I’m back, and the mead is jammin’

I’m back and recharged.  Been quite a couple of weeks.  There was a surprise birthday party we were invited to, part of the surprise was us flying to San Jose on one day’s notice.  Followed the next day with 350 miles of driving, out to the Grand Canyon to see the annular solar eclipse.  Got some good pictures through the 12″ Dobsonian telescope.  Just didn’t seem to be able to find the time to sleep.

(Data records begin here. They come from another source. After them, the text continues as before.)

import Summits.ResolutionOfSingularities.ResolutionOfSingularities.Theorems.FibrewiseClosedPoints.Negative.AlmostDecoration
import Summits.ResolutionOfSingularities.ResolutionOfSingularities.Theorems.SectionAscentGenericLevel
import Literature.AlgebraicGeometry.Resolution.AffineDomainDimension

/-!
# `FibrewiseClosedPoints` — negative lemmas II: no hypothesis is load-bearing; the crux, both
hypothesis-dropped variants and the level family coincide with the route target

Support (negative) lemmas for crux `stmt-ResolutionOfSingularities-15960`
(`Summit.ResolutionOfSingularities.ResolutionOfSingularities.Theses.SectionAscent.FibrewiseClosedPoints`,
route SectionAscent: `∀ p prime, ∀ d, OneShot p d → Almost p (d+1) → OneShot p (d+1)`), filed by the
standing crux disprover (cdisprove, 2026-08-17). No definition is declared; the `let`-bodies of
`OneShot` / `Almost` are written out inline; no declaration concludes a route decl positively.

LOAD-BEARING ANALYSIS (the disprover's contract is `<Crux>Without<H>` + `_false_without_<H>`; here
the kernel shows that NO such theorem can exist short of refuting the route target):

* `fibrewiseClosedPoints_iff_oneShotAffine` — with `Almost` inhabited outright (landed
  `Theorems.exists_ideal_almost_of_normalization`: the normalisation presented as a one-chart
  blowing up) the crux is EQUIVALENT to the route target `OneShotAffine` (unconditional form of the
  landed `not_fibrewiseClosedPoints_of_not_oneShotAffine`).
* `fibrewiseClosedPoints_iff_withoutAlmost` — dropping the hypothesis `Almost p (d+1)` gives an
  equivalent statement (the bare inductive step `OneShot p d → OneShot p (d+1)`).
* `fibrewiseClosedPoints_iff_withoutOneShotHyp` — dropping the OTHER hypothesis `OneShot p d`
  ALSO gives an equivalent statement: as a statement the induction hypothesis carries no weight
  either (both variants are the target in disguise), although any proof by induction consumes it.
* `fibrewiseClosedPoints_iff_forall_succ` — the crux is the conjunction of its own conclusions
  `OneShot p (d+1)`, `d ≥ 0` (levels are cumulative and `OneShot p 0` is vacuous). Status of the
  levels in print: `d+1 = 1` fields (landed `oneShotBody_one`), `= 2` curves (blow up the
  conductor: Liu 2002 Lemma 8.3.47 (a)), `= 3` excellent surfaces (Lipman, Liu 2002 Thm 8.3.44, plus
  negative definiteness of the exceptional curves to present the resolution as ONE blowing up
  cosupported on `Sing`); `d+1 = 4` (threefolds) is OPEN — verbatim Cossart–Piltant, arXiv:1412.0868
  p. 3: "it is not even known if such π can be obtained by blowing up an ideal sheaf 𝓘 ⊆ 𝒪_𝒳 whose
  zero locus is Sing 𝒳, even when 𝒳 is affine" (their Thm 1.1 gives a projective `π`, and Liu 2002
  Thm 8.1.24 presents it as SOME blowing up, with no control of the centre). So the first open
  instance of the crux is `d = 3`, not `d = 4` as the route header states.
* `crux_instance_zero` — the instance `d = 0` of the crux holds (boundary: no failure below `d = 1`).
* `supportSharpeningBody_of_oneShotAffine`, `oneShotAffine_iff_weak_and_supportSharpening` — for
  the picked line `registered` (`Cruxes/FibrewiseClosedPoints/Lines/birth.lean`): the open stub
  `stub_supportSharpening` ("strong from weak one-shot resolution") is implied by the target and is
  EXACTLY the gap between weak one-shot resolution (some nonzero centre with regular blowing up) and
  the target; in dimension 3 it is therefore Cossart–Piltant's open question above, not a theorem
  (the line card's "known in dim ≤ 3 by CP2019 + Liu 8.1.24" holds in dim ≤ 2 only).

## Sources
* V. Cossart, O. Piltant, *Resolution of singularities of arithmetical threefolds*, J. Algebra 529
  (2019) 268–535 = arXiv:1412.0868, Thm 1.1 and the remark on p. 3. [CossartPiltant2019]
* Q. Liu, *Algebraic Geometry and Arithmetic Curves* (OUP 2002), Thm 8.1.24, Thm 8.3.44,
  Lemma 8.3.47 (a). [Liu2002]
-/

noncomputable section

set_option linter.dupNamespace false -- mandated namespace of this single-conjunct summit

open CategoryTheory AlgebraicGeometry TopologicalSpace
open Literature.AlgebraicGeometry.Resolution
open Summit.ResolutionOfSingularities.ResolutionOfSingularities.Theses.SectionAscent

namespace Summit.ResolutionOfSingularities.ResolutionOfSingularities.Theorems.FibrewiseClosedPoints.Negative

/-- **The crux is the target.** `FibrewiseClosedPoints ↔ OneShotAffine`: `←` is instantiation at
`d + 1`; `→` is the route's own induction on `d` (base vacuous: a domain has `ringKrullDim ≥ 0`)
fed with the unconditional `Almost` witnesses of `Theorems.exists_ideal_almost_of_normalization`
(the normalisation as a one-chart blowing up), via the landed
`not_fibrewiseClosedPoints_of_not_oneShotAffine`. [folklore] -/
theorem fibrewiseClosedPoints_iff_oneShotAffine : FibrewiseClosedPoints ↔ OneShotAffine := by
  constructor
  · intro h
    by_contra hO
    exact not_fibrewiseClosedPoints_of_not_oneShotAffine
      (fun p _ d K _ _ A _ _ _ _ _ =>
        Summit.ResolutionOfSingularities.ResolutionOfSingularities.Theorems.exists_ideal_almost_of_normalization
          K A)
      hO h
  · intro h p hp d _ _
    exact h p hp (d + 1)

/-- **`Almost` is not load-bearing**: the crux with the hypothesis `Almost p (d+1)` DROPPED — the
bare inductive step `OneShot p d → OneShot p (d+1)` of strong affine one-shot resolution — is
equivalent to the crux (because `Almost p (d+1)` holds outright). [folklore] -/
theorem fibrewiseClosedPoints_iff_withoutAlmost :
    FibrewiseClosedPoints ↔
      ∀ p : ℕ, p.Prime → ∀ d : ℕ,
        (∀ (K : Type) [Field K] [CharP K p] (A : Type) [CommRing A] [IsDomain A] [Algebra K A]
          [Algebra.FiniteType K A], ringKrullDim A < (d : WithBot ℕ∞) → ∃ I : Ideal A, I ≠ ⊥ ∧
            Scheme.IsRegular (affineBlowup I) ∧
            ∀ 𝔭 : PrimeSpectrum A, I ≤ 𝔭.asIdeal ↔ ¬ IsRegularLocalRing (Localization.AtPrime 𝔭.asIdeal)) →
        ∀ (K : Type) [Field K] [CharP K p] (A : Type) [CommRing A] [IsDomain A] [Algebra K A]
          [Algebra.FiniteType K A], ringKrullDim A < ((d + 1 : ℕ) : WithBot ℕ∞) → ∃ I : Ideal A, I ≠ ⊥ ∧
            Scheme.IsRegular (affineBlowup I) ∧
            ∀ 𝔭 : PrimeSpectrum A, I ≤ 𝔭.asIdeal ↔ ¬ IsRegularLocalRing (Localization.AtPrime 𝔭.asIdeal) := by
  constructor
  · intro h p hp d hd
    exact h p hp d hd (fun K _ _ A _ _ _ _ _ =>
      Summit.ResolutionOfSingularities.ResolutionOfSingularities.Theorems.exists_ideal_almost_of_normalization
        K A)
  · intro h p hp d hd _
    exact h p hp d hd

/-- **`OneShot p d` is not load-bearing either (as a statement)**: the crux with the induction
hypothesis `OneShot p d` DROPPED — `Almost p (d+1) → OneShot p (d+1)` — is again equivalent to the
crux: both are the target `OneShotAffine` (`fibrewiseClosedPoints_iff_oneShotAffine`). Hence no
`_false_without_` theorem exists for either hypothesis unless `OneShotAffine` itself is refuted.
[folklore] -/
theorem fibrewiseClosedPoints_iff_withoutOneShotHyp :
    FibrewiseClosedPoints ↔
      ∀ p : ℕ, p.Prime → ∀ d : ℕ,
        (∀ (K : Type) [Field K] [CharP K p] (A : Type) [CommRing A] [IsDomain A] [Algebra K A]
          [Algebra.FiniteType K A], ringKrullDim A < ((d + 1 : ℕ) : WithBot ℕ∞) → ∃ I : Ideal A, I ≠ ⊥ ∧
            (∀ 𝔭 : PrimeSpectrum A, ¬ I ≤ 𝔭.asIdeal →
              IsRegularLocalRing (Localization.AtPrime 𝔭.asIdeal)) ∧
            (∀ y : affineBlowup I, IsIntegrallyClosed ((affineBlowup I).presheaf.stalk y)) ∧
            ∀ y : affineBlowup I, (∃ z : affineBlowup I, z ≠ y ∧ y ⤳ z ∧
              (affineBlowup.π I).base z = (affineBlowup.π I).base y) →
                IsRegularLocalRing ((affineBlowup I).presheaf.stalk y)) →
        ∀ (K : Type) [Field K] [CharP K p] (A : Type) [CommRing A] [IsDomain A] [Algebra K A]
          [Algebra.FiniteType K A], ringKrullDim A < ((d + 1 : ℕ) : WithBot ℕ∞) → ∃ I : Ideal A, I ≠ ⊥ ∧
            Scheme.IsRegular (affineBlowup I) ∧
            ∀ 𝔭 : PrimeSpectrum A, I ≤ 𝔭.asIdeal ↔ ¬ IsRegularLocalRing (Localization.AtPrime 𝔭.asIdeal) := by
  constructor
  · intro h p hp d _
    exact (fibrewiseClosedPoints_iff_oneShotAffine.mp h) p hp (d + 1)
  · intro h p hp d _ hA
    exact h p hp d hA

/-- **The crux is the family of its own conclusions.** `FibrewiseClosedPoints ↔ ∀ p prime, ∀ d,
OneShot p (d+1)`: the levels are cumulative (`dim < d+1 → …` contains `dim < d → …`) and
`OneShot p 0` is vacuous, so quantifying the conclusion over `d` already gives the target. Status
in print of `OneShot p (d+1)`: `d+1 ≤ 3` known (fields; curves — conductor blow-up, Liu 2002
8.3.47 (a); excellent surfaces — Lipman, Liu 2002 8.3.44, presented as one `Sing`-cosupported
blowing up via negative definiteness of the exceptional curves); `d+1 = 4` is OPEN (Cossart–Piltant,
arXiv:1412.0868 p. 3, verbatim: not known whether their projective `π` is the blowing up of an
ideal sheaf with zero locus `Sing 𝒳`, even for affine `𝒳`). [cite: CossartPiltant2019, Thm 1.1 and p. 3] -/
theorem fibrewiseClosedPoints_iff_forall_succ :
    FibrewiseClosedPoints ↔
      ∀ p : ℕ, p.Prime → ∀ d : ℕ,
        ∀ (K : Type) [Field K] [CharP K p] (A : Type) [CommRing A] [IsDomain A] [Algebra K A]
          [Algebra.FiniteType K A], ringKrullDim A < ((d + 1 : ℕ) : WithBot ℕ∞) → ∃ I : Ideal A, I ≠ ⊥ ∧
            Scheme.IsRegular (affineBlowup I) ∧
            ∀ 𝔭 : PrimeSpectrum A, I ≤ 𝔭.asIdeal ↔ ¬ IsRegularLocalRing (Localization.AtPrime 𝔭.asIdeal) := by
  rw [fibrewiseClosedPoints_iff_oneShotAffine]
  constructor
  · intro h p hp d
    exact h p hp (d + 1)
  · intro h p hp d
    cases d with
    | zero =>
        intro K _ _ A _ _ _ _ hdim
        exfalso
        have h0 : (0 : WithBot ℕ∞) ≤ ringKrullDim A := ringKrullDim_nonneg_of_nontrivial
        exact absurd hdim (not_lt.mpr (by simpa using h0))
    | succ d => exact h p hp d

/-- **Boundary: the instance `d = 0` of the crux holds** (`OneShot p 0 → Almost p 1 → OneShot p 1`:
the conclusion is the landed `oneShotBody_one` — dimension-`0` domains are fields), so a failure
of the crux needs `d ≥ 1`; by the previous lemma and the status list the first instance not
settled in print is `d = 3`. [folklore] -/
theorem crux_instance_zero (p : ℕ) :
    (∀ (K : Type) [Field K] [CharP K p] (A : Type) [CommRing A] [IsDomain A] [Algebra K A]
      [Algebra.FiniteType K A], ringKrullDim A < ((0 : ℕ) : WithBot ℕ∞) → ∃ I : Ideal A, I ≠ ⊥ ∧
        Scheme.IsRegular (affineBlowup I) ∧
        ∀ 𝔭 : PrimeSpectrum A, I ≤ 𝔭.asIdeal ↔ ¬ IsRegularLocalRing (Localization.AtPrime 𝔭.asIdeal)) →
    (∀ (K : Type) [Field K] [CharP K p] (A : Type) [CommRing A] [IsDomain A] [Algebra K A]
      [Algebra.FiniteType K A], ringKrullDim A < ((0 + 1 : ℕ) : WithBot ℕ∞) → ∃ I : Ideal A, I ≠ ⊥ ∧
        (∀ 𝔭 : PrimeSpectrum A, ¬ I ≤ 𝔭.asIdeal →
          IsRegularLocalRing (Localization.AtPrime 𝔭.asIdeal)) ∧
        (∀ y : affineBlowup I, IsIntegrallyClosed ((affineBlowup I).presheaf.stalk y)) ∧
        ∀ y : affineBlowup I, (∃ z : affineBlowup I, z ≠ y ∧ y ⤳ z ∧
          (affineBlowup.π I).base z = (affineBlowup.π I).base y) →
            IsRegularLocalRing ((affineBlowup I).presheaf.stalk y)) →
    ∀ (K : Type) [Field K] [CharP K p] (A : Type) [CommRing A] [IsDomain A] [Algebra K A]
      [Algebra.FiniteType K A], ringKrullDim A < ((0 + 1 : ℕ) : WithBot ℕ∞) → ∃ I : Ideal A, I ≠ ⊥ ∧
        Scheme.IsRegular (affineBlowup I) ∧
        ∀ 𝔭 : PrimeSpectrum A, I ≤ 𝔭.asIdeal ↔ ¬ IsRegularLocalRing (Localization.AtPrime 𝔭.asIdeal) := by
  intro _ _ K _ _ A _ _ _ _ hdim
  exact oneShotBody_one A hdim

/-- **Line `registered`: the stub `stub_supportSharpening` is implied by the target.** Its body
("an integral affine variety over a field of characteristic `p` admitting SOME nonzero ideal with
regular blowing up admits one with regular blowing up AND zero set exactly the non-regular locus")
follows from `OneShotAffine` without using the weak witness: a domain of finite type over a field
has finite Krull dimension `n` (tree `exists_ringKrullDim_eq_and_trdeg_eq`), and the target at level
`n + 1` applies. So any refutation of the stub refutes the target and the crux. [folklore] -/
theorem supportSharpeningBody_of_oneShotAffine :
    OneShotAffine →
      ∀ (p : ℕ), p.Prime → ∀ (K : Type) [Field K] [CharP K p] (A : Type) [CommRing A] [IsDomain A]
        [Algebra K A] [Algebra.FiniteType K A] (I : Ideal A), I ≠ ⊥ →
        Scheme.IsRegular (affineBlowup I) →
        ∃ I' : Ideal A, I' ≠ ⊥ ∧ Scheme.IsRegular (affineBlowup I') ∧
          ∀ 𝔭 : PrimeSpectrum A, I' ≤ 𝔭.asIdeal ↔ ¬ IsRegularLocalRing (Localization.AtPrime 𝔭.asIdeal) := by
  intro h p hp K _ _ A _ _ _ _ _ _ _
  obtain ⟨n, hn, -⟩ := exists_ringKrullDim_eq_and_trdeg_eq K A
  refine h p hp (n + 1) K A ?_
  rw [hn]
  exact_mod_cast Nat.lt_succ_self n

/-- **The stub `stub_supportSharpening` is EXACTLY the gap between weak and strong one-shot
resolution**: the target `OneShotAffine` holds iff (i) every integral affine variety over a field of
characteristic `p` has SOME nonzero ideal with regular blowing up (weak one-shot resolution, every
level) and (ii) the body of `stub_supportSharpening`. In dimension `3` (i) is available in print
(Cossart–Piltant Thm 1.1 + Liu 2002 Thm 8.1.24: a projective resolution of an affine threefold is
some blowing up) while the target is Cossart–Piltant's open question (p. 3) — so in dimension `3`
the stub is that open question, not a theorem; it is known in dimension `≤ 2` only.
[cite: CossartPiltant2019, Thm 1.1 and p. 3] -/
theorem oneShotAffine_iff_weak_and_supportSharpening :
    OneShotAffine ↔
      (∀ (p : ℕ), p.Prime → ∀ (K : Type) [Field K] [CharP K p] (A : Type) [CommRing A] [IsDomain A]
        [Algebra K A] [Algebra.FiniteType K A], ∃ I : Ideal A, I ≠ ⊥ ∧ Scheme.IsRegular (affineBlowup I)) ∧
      (∀ (p : ℕ), p.Prime → ∀ (K : Type) [Field K] [CharP K p] (A : Type) [CommRing A] [IsDomain A]
        [Algebra K A] [Algebra.FiniteType K A] (I : Ideal A), I ≠ ⊥ →
        Scheme.IsRegular (affineBlowup I) →
        ∃ I' : Ideal A, I' ≠ ⊥ ∧ Scheme.IsRegular (affineBlowup I') ∧
          ∀ 𝔭 : PrimeSpectrum A, I' ≤ 𝔭.asIdeal ↔ ¬ IsRegularLocalRing (Localization.AtPrime 𝔭.asIdeal)) := by
  constructor
  · intro h
    refine ⟨fun p hp K _ _ A _ _ _ _ => ?_, supportSharpeningBody_of_oneShotAffine h⟩
    obtain ⟨n, hn, -⟩ := exists_ringKrullDim_eq_and_trdeg_eq K A
    obtain ⟨I, hI, hreg, -⟩ := h p hp (n + 1) K A (by rw [hn]; exact_mod_cast Nat.lt_succ_self n)
    exact ⟨I, hI, hreg⟩
  · rintro ⟨hweak, hsharp⟩ p hp d K _ _ A _ _ _ _ _
    obtain ⟨I, hI, hreg⟩ := hweak p hp K A
    exact hsharp p hp K A I hI hreg

end Summit.ResolutionOfSingularities.ResolutionOfSingularities.Theorems.FibrewiseClosedPoints.Negative

end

On a positive note, I did make a new batch of melomel, honey wine with fruit, in this case one pound of cherries with three pounds of honey and about 2/3 gallon of water.  I don’t have any wine yeast unopened at the moment so I thought I would throw in a tsp of standard Red Star bread yeast.  Let me tell you, the fermentation is sure more aggressive then I expected.  This fermentation has a larger krausen then any other that I have observed.  It is possible that the large krausen is a result of the larger amount of yeast I pitched.  I also started the fermentation at a lower temperature then I normally start mead.  I started at 65 degrees, instead of 72 or 74.  Not knowing what characteristics the bread yeast will impart on the wine, I wanted to give them every chance to be mellow and produce fewer phenols and fusels.  I imagine I will rack into secondary after 8 weeks and then age there for 3 or 4 months.  I may make another batch with 1/3 pound of kumquats I harvested from my tree this afternoon.  I think I will make this a combo mead, with some fresh thyme and mint leaves from the garden.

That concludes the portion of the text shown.